import Mathlib
import Literature.MathematicalPhysics.MHD.MercierIndicialEquation
import Literature.MathematicalPhysics.MHD.BallooningCoefficientComparison
import HarnessLib

/-!
# Ventures/FusionMHD — Models/BallooningMercierTail.lean: the GENERAL-GEOMETRY far-field («tail») certificate of the
# one-surface ballooning equation is a Mercier–Picone phase — the optimal constant `G*`, the tail phase
# `r = (G* − g₀) l̂ + c`, its EXACT Riccati residual `ρ̄ + E`, and `L·ρ̄ = (∮∂Q/∂ψ)²(4 D_M − 1)/(4∮dl/f₀)` with `D_M`
# the contour form (12.81); energy domination on the far field (Freidberg, *Ideal MHD* (2014) §12.5.3 (12.71)–(12.83);
# Hartman, *ODE* (2002) XI §7 Thm 7.2 + Remark)

HONEST FRAMING (LADDER-GRIDFUSION three columns; fusion WATCH, DIRECTOR RULING 70 (7); FILING WORD director-gridfusion
g12 HOME INBOX 2026-08-28T21:33:22Z «YES-DEFERRED, same shape as I4582» + the substitution line HOME INBOX l.4716: ONE proved-
identity file under the FusionMHD tree, gate-first, after the Q4 CS29 set is 12/12 ACCEPTED; 0 kit; no ★ row; no `s–α`
content).  Written by gridfusion-model-7 (g12), 2026-08-28, as the Lean image of HOME/models/model-7/g12/F3-WATCH-NOTE-4.md §1.

WHAT IS HERE (everything PROVED; 0 named facts; nothing restated — the secular split (12.71), the circuit integrals and
the contour form `contourD` (12.81) are lit-3's `Literature/MathematicalPhysics/MHD/MercierIndicialEquation.lean`, the
Riccati residual / energy-domination predicate and the Picone sufficiency theorem are lit-4's
`BallooningCoefficientComparison.lean`, all BY IMPORT):
* §1 (circuit level, on `Mercier.CircuitData`): the constant `Gstar = (∮g₀dl/f₀ − ½∮∂Q/∂ψ dl)/∮dl/f₀` — Freidberg's
  integration constant `G₀` of (12.77) at the double-root exponent `ν = −1/2` (`Gstar_eq_G0`) — and the circuit
  integral of the pointwise residual `ρ_G = g₁ + (G − g₀)∂Q/∂ψ + (G − g₀)²/f₀` of a linear phase:
  ★ `meanResidualInt_eq` (it is the convex quadratic `∮g₁ + G∮∂Q/∂ψ − ∮g₀∂Q/∂ψ + G²∮1/f₀ − 2G∮g₀/f₀ + ∮g₀²/f₀`),
  ★★ `meanResidualInt_Gstar` — AT `G*` IT EQUALS `(∮∂Q/∂ψ)²(4·contourD − 1)/(4∮dl/f₀)`, i.e. it is NEGATIVE EXACTLY WHEN
  THE SURFACE IS MERCIER-STABLE (`meanResidualInt_Gstar_neg_iff`: `… < 0 ↔ MercierStable contourD` for `∮dl/f₀ > 0`), and
  `G*` is optimal (`meanResidualInt_Gstar_le`).
* §2 (pointwise, abstract functions of the arc length `l`): the secular coefficients `P = f₀l̂² + f₁`, `Q = g₀′l̂ + g₁` of
  (12.71), the TAIL PHASE `r = (G − g₀)l̂ + c` and its derivative, and ★★ `riccatiResidual_tailPhase`: whenever
  `l̂′ = ∂Q/∂ψ`, `g₀′` is the derivative of `g₀` and `c′ = −(ρ_G − ρ̄)`, the Riccati residual of lit-4's
  `Ballooning.FieldLine.riccatiResidual` is IDENTICALLY `ρ̄ + E` with the explicit remainder
  `E = (2f₀(G − g₀)c l̂ + f₀c² − (G − g₀)²f₁)/(f₀(f₀l̂² + f₁))` (which is `O(1/l̂)`): the secular oscillatory drive
  `g₀′l̂` is absorbed exactly.
* §3 ★★ `energyDominatesOn_tailPhase`: on any set `S` where the data are continuous, `f₀l̂² + f₁ > 0` and `ρ̄ + E ≤ 0`, the
  tail phase DOMINATES THE ENERGY (lit-4's `energyDominatesOn_of_riccati`), hence (`not_unstableWitness_tailPhase`) no
  instability witness of the secular equation has its window inside `S` — the far-field piece that lit-4's
  `forall_not_unstableWitness_of_three_pieces` glues to a core certificate; §3b ★ `remainderE_le_of_bounds` /
  `tail_residual_nonpos_of_bounds`: `E ≤ 2A_bC_b/(mT) + C_b²/(mT²)` from four sup-norm registers of one circuit
  (`f₀ ≥ m`, `f₁ ≥ 0`, `|G − g₀| ≤ A_b`, `|c| ≤ C_b`) beyond `|l̂| ≥ T`, so the far field is certified by registers plus
  the Mercier margin.  §4 `unstableWitness_const_mul_iff`: witnesses
  of `(n²P, n²Q)` (the printed coefficients by `energyDensity_eq_secular`) and of `(P, Q)` coincide for `n ≠ 0`.
THREE COLUMNS.  CERTIFIED (kernel, this file): exact identities and a sufficiency theorem about the MODEL equation
(12.71)/(12.40) of ONE flux surface; they turn «Mercier-stable with margin» plus finitely many interval inequalities on one
poloidal circuit into «no ballooning witness beyond `T` turns».  VALIDATED (juxtaposed, never merged; NOTE-4 §2): on the
PCF ITER-like / NSTX-like and CF ITER-like model surfaces the leading-order phase has residual ≤ 0 beyond `T* = 0.4 … 30`
turns.  MODELLED: ideal MHD, high-`n` ballooning ordering, one surface of a MODEL equilibrium, fixed field-line origin;
nothing about a device.  NOT here: the choice of `T` for a given surface (a Bench-file interval computation), the core
certificate on `[−T, T]`, the oscillation converse (`D_M > 1/4`), anything 2-D (the ballooning representation itself).
Sources: Freidberg 2014 §12.5.3 eqs. (12.71)–(12.83) [Freidberg2014] (book:freidbergnd-ideal-mhd p0481–p0482, read
2026-08-28); Hartman 2002 Ch. XI §7 Thm 7.2 + Remark [Hartman2002] (p0345, read 2026-08-28).
-/

noncomputable section

open Real Set MeasureTheory intervalIntegral

namespace Summit.Ventures.FusionMHD.Models.MercierTail

open Literature.MathematicalPhysics.MHD Literature.MathematicalPhysics.MHD.Mercier
  Literature.MathematicalPhysics.MHD.Ballooning

/-! ## §1 Circuit level: the optimal constant `G*` and the mean residual of a linear phase -/

namespace Circuit

variable (c : CircuitData)

/-- THE OPTIMAL CONSTANT of the tail phase, `G* = (∮g₀ dl/f₀ − ½ ∮∂Q/∂ψ dl)/∮dl/f₀` — Freidberg's `G₀` (12.77) at the
double-root indicial exponent `ν = −1/2` (`Gstar_eq_G0`). MODELLED: circuit data of one surface of a model equilibrium.
[cite: Freidberg2014, §12.5.3 eq. (12.77)] -/
def Gstar : ℝ := (c.intG0F0 - c.intQψ / 2) / c.intInvF0

/-- `G*` is the printed integration constant `G₀(ν)` of (12.77) at `ν = −1/2`. [cite: Freidberg2014, §12.5.3 eq. (12.77)] -/
theorem Gstar_eq_G0 : Gstar c = c.G0 (-1 / 2) := by
  unfold Gstar CircuitData.G0
  ring

/-- The pointwise residual density of the linear phase with constant `G`:
`ρ_G(l) = g₁ + (G − g₀)∂Q/∂ψ + (G − g₀)²/f₀` (the `l̂`-free part of the Riccati residual, §2). [folklore] -/
def rho (G : ℝ) (l : ℝ) : ℝ := c.g1 l + (G - c.g0 l) * c.Qψ l + (G - c.g0 l) ^ 2 / c.f0 l

/-- Its circuit integral `L·ρ̄(G) = ∮ ρ_G dl`. [folklore] -/
def meanResidualInt (G : ℝ) : ℝ := ∫ l in (0:ℝ)..c.L, rho c G l

/-- ★ `∮ρ_G dl = ∮g₁ + G∮∂Q/∂ψ − ∮g₀∂Q/∂ψ + G²∮dl/f₀ − 2G∮g₀dl/f₀ + ∮g₀²dl/f₀` — a convex quadratic in `G` written
in the six circuit registers of `MercierIndicialEquation.lean` (five of which are those of (12.81)).
[cite: Freidberg2014, §12.5.3 eq. (12.81)] -/
theorem meanResidualInt_eq (hc : c.Regular) (G : ℝ) :
    meanResidualInt c G
      = c.intG1 + G * c.intQψ - c.intG0Qψ + G ^ 2 * c.intInvF0 - 2 * G * c.intG0F0 + c.intG0SqF0 := by
  have hi1 : IntervalIntegrable (fun l => 1 / c.f0 l) volume 0 c.L :=
    (continuousOn_const.div hc.f0_cont hc.f0_ne).intervalIntegrable
  have hi2 : IntervalIntegrable (fun l => c.g0 l / c.f0 l) volume 0 c.L :=
    (hc.g0_cont.div hc.f0_cont hc.f0_ne).intervalIntegrable
  have hi3 : IntervalIntegrable (fun l => c.Qψ l) volume 0 c.L := hc.Qψ_cont.intervalIntegrable
  have hi4 : IntervalIntegrable (fun l => c.g0 l ^ 2 / c.f0 l) volume 0 c.L :=
    ((hc.g0_cont.pow 2).div hc.f0_cont hc.f0_ne).intervalIntegrable
  have hi5 : IntervalIntegrable (fun l => c.g1 l) volume 0 c.L := hc.g1_cont.intervalIntegrable
  have hi6 : IntervalIntegrable (fun l => c.g0 l * c.Qψ l) volume 0 c.L :=
    (hc.g0_cont.mul hc.Qψ_cont).intervalIntegrable
  have hpt : EqOn (rho c G)
      (fun l => ((c.g1 l + G * c.Qψ l - c.g0 l * c.Qψ l)
        + (G ^ 2 * (1 / c.f0 l) - 2 * G * (c.g0 l / c.f0 l) + c.g0 l ^ 2 / c.f0 l))) (uIcc 0 c.L) := by
    intro l hl
    have hf := hc.f0_ne l hl
    simp only [rho]
    field_simp
    ring
  unfold meanResidualInt
  rw [intervalIntegral.integral_congr hpt,
    intervalIntegral.integral_add ((hi5.add (hi3.const_mul _)).sub hi6)
      (((hi1.const_mul _).sub (hi2.const_mul _)).add hi4),
    intervalIntegral.integral_sub (hi5.add (hi3.const_mul _)) hi6,
    intervalIntegral.integral_add hi5 (hi3.const_mul _),
    intervalIntegral.integral_add ((hi1.const_mul _).sub (hi2.const_mul _)) hi4,
    intervalIntegral.integral_sub (hi1.const_mul _) (hi2.const_mul _),
    intervalIntegral.integral_const_mul, intervalIntegral.integral_const_mul, intervalIntegral.integral_const_mul]
  change c.intG1 + G * c.intQψ - c.intG0Qψ + (G ^ 2 * c.intInvF0 - 2 * G * c.intG0F0 + c.intG0SqF0) = _
  ring

/-- ★★ AT THE OPTIMAL CONSTANT THE MEAN RESIDUAL IS THE MERCIER MARGIN:
`∮ρ_{G*} dl = (∮∂Q/∂ψ dl)²·(4 D_M − 1)/(4 ∮dl/f₀)` with `D_M = contourD` the contour form (12.81) verbatim
(`∮dl/f₀ ≠ 0`, `∮∂Q/∂ψ dl ≠ 0`). [cite: Freidberg2014, §12.5.3 eq. (12.81)] -/
theorem meanResidualInt_Gstar (hc : c.Regular) (ha : c.intInvF0 ≠ 0) (hA : c.intQψ ≠ 0) :
    meanResidualInt c (Gstar c) = c.intQψ ^ 2 * (4 * c.contourD - 1) / (4 * c.intInvF0) := by
  rw [meanResidualInt_eq c hc, Gstar, CircuitData.contourD]
  field_simp
  ring

/-- `G*` minimises the mean residual among linear phases: `∮ρ_{G*} ≤ ∮ρ_G` for every `G` (`∮dl/f₀ > 0`). [folklore] -/
theorem meanResidualInt_Gstar_le (hc : c.Regular) (ha : 0 < c.intInvF0) (G : ℝ) :
    meanResidualInt c (Gstar c) ≤ meanResidualInt c G := by
  rw [meanResidualInt_eq c hc, meanResidualInt_eq c hc, Gstar]
  have key : (c.intG1 + G * c.intQψ - c.intG0Qψ + G ^ 2 * c.intInvF0 - 2 * G * c.intG0F0 + c.intG0SqF0)
      - (c.intG1 + (c.intG0F0 - c.intQψ / 2) / c.intInvF0 * c.intQψ - c.intG0Qψ
          + ((c.intG0F0 - c.intQψ / 2) / c.intInvF0) ^ 2 * c.intInvF0
          - 2 * ((c.intG0F0 - c.intQψ / 2) / c.intInvF0) * c.intG0F0 + c.intG0SqF0)
      = c.intInvF0 * (G - (c.intG0F0 - c.intQψ / 2) / c.intInvF0) ^ 2 := by
    field_simp
    ring
  nlinarith [key, mul_nonneg ha.le (sq_nonneg (G - (c.intG0F0 - c.intQψ / 2) / c.intInvF0))]

/-- ★★ THE SIGN: the optimal mean residual is negative IFF the surface is Mercier-stable, `D_M < 1/4`
(`Mercier.MercierStable`, (12.83)) — for `∮dl/f₀ > 0` and `∮∂Q/∂ψ dl ≠ 0` (i.e. `dq/dψ ≠ 0` by (12.70)).
[cite: Freidberg2014, §12.5.3 eqs. (12.81)–(12.83)] -/
theorem meanResidualInt_Gstar_neg_iff (hc : c.Regular) (ha : 0 < c.intInvF0) (hA : c.intQψ ≠ 0) :
    meanResidualInt c (Gstar c) < 0 ↔ MercierStable c.contourD := by
  rw [meanResidualInt_Gstar c hc ha.ne' hA, MercierStable]
  have h4 : 0 < 4 * c.intInvF0 := by positivity
  have hQ : 0 < c.intQψ ^ 2 := by positivity
  rw [div_lt_iff₀ h4, zero_mul]
  constructor
  · intro h
    by_contra hge
    have hge' : 1 / 4 ≤ c.contourD := not_lt.mp hge
    have : 0 ≤ c.intQψ ^ 2 * (4 * c.contourD - 1) := mul_nonneg hQ.le (by linarith)
    linarith
  · intro h
    have : 4 * c.contourD - 1 < 0 := by linarith
    exact mul_neg_of_pos_of_neg hQ this

end Circuit

/-! ## §2 Pointwise: the secular coefficients, the tail phase and its exact Riccati residual -/

/-- The secular line-bending coefficient of (12.71), `P(l) = f₀ l̂² + f₁` (`= (k_n² + k_t²)B_p/(n²B²)` by
`Mercier.LineData.bendingCoeff_eq_secular`). [cite: Freidberg2014, §12.5.3 eq. (12.71)] -/
def secP (f0 f1 lhat : ℝ → ℝ) (l : ℝ) : ℝ := f0 l * lhat l ^ 2 + f1 l

/-- The secular drive of (12.71), `Q(l) = g₀′ l̂ + g₁` (`= driveCoeff/n²` by `Mercier.LineData.driveCoeff_eq_secular`). [cite: Freidberg2014, §12.5.3 eq. (12.71)] -/
def secQ (g0' g1 lhat : ℝ → ℝ) (l : ℝ) : ℝ := g0' l * lhat l + g1 l

/-- THE TAIL PHASE with constant `G` and periodic corrector `c`: `r(l) = (G − g₀(l))·l̂(l) + c(l)`. [folklore] -/
def tailPhase (G : ℝ) (g0 lhat c : ℝ → ℝ) (l : ℝ) : ℝ := (G - g0 l) * lhat l + c l

/-- Its derivative along the line, `r′ = −g₀′ l̂ + (G − g₀)∂Q/∂ψ + c′` (when `l̂′ = ∂Q/∂ψ`). [folklore] -/
def tailPhaseDeriv (G : ℝ) (g0 g0' lhat Qψ c' : ℝ → ℝ) (l : ℝ) : ℝ :=
  -(g0' l) * lhat l + (G - g0 l) * Qψ l + c' l

/-- The pointwise residual density `ρ_G = g₁ + (G − g₀)∂Q/∂ψ + (G − g₀)²/f₀` (same expression as `Circuit.rho`). [folklore] -/
def rhoFun (G : ℝ) (f0 g0 g1 Qψ : ℝ → ℝ) (l : ℝ) : ℝ :=
  g1 l + (G - g0 l) * Qψ l + (G - g0 l) ^ 2 / f0 l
============
Some lines of the records above may hold the word "Remark". Report how many, and nothing else.

2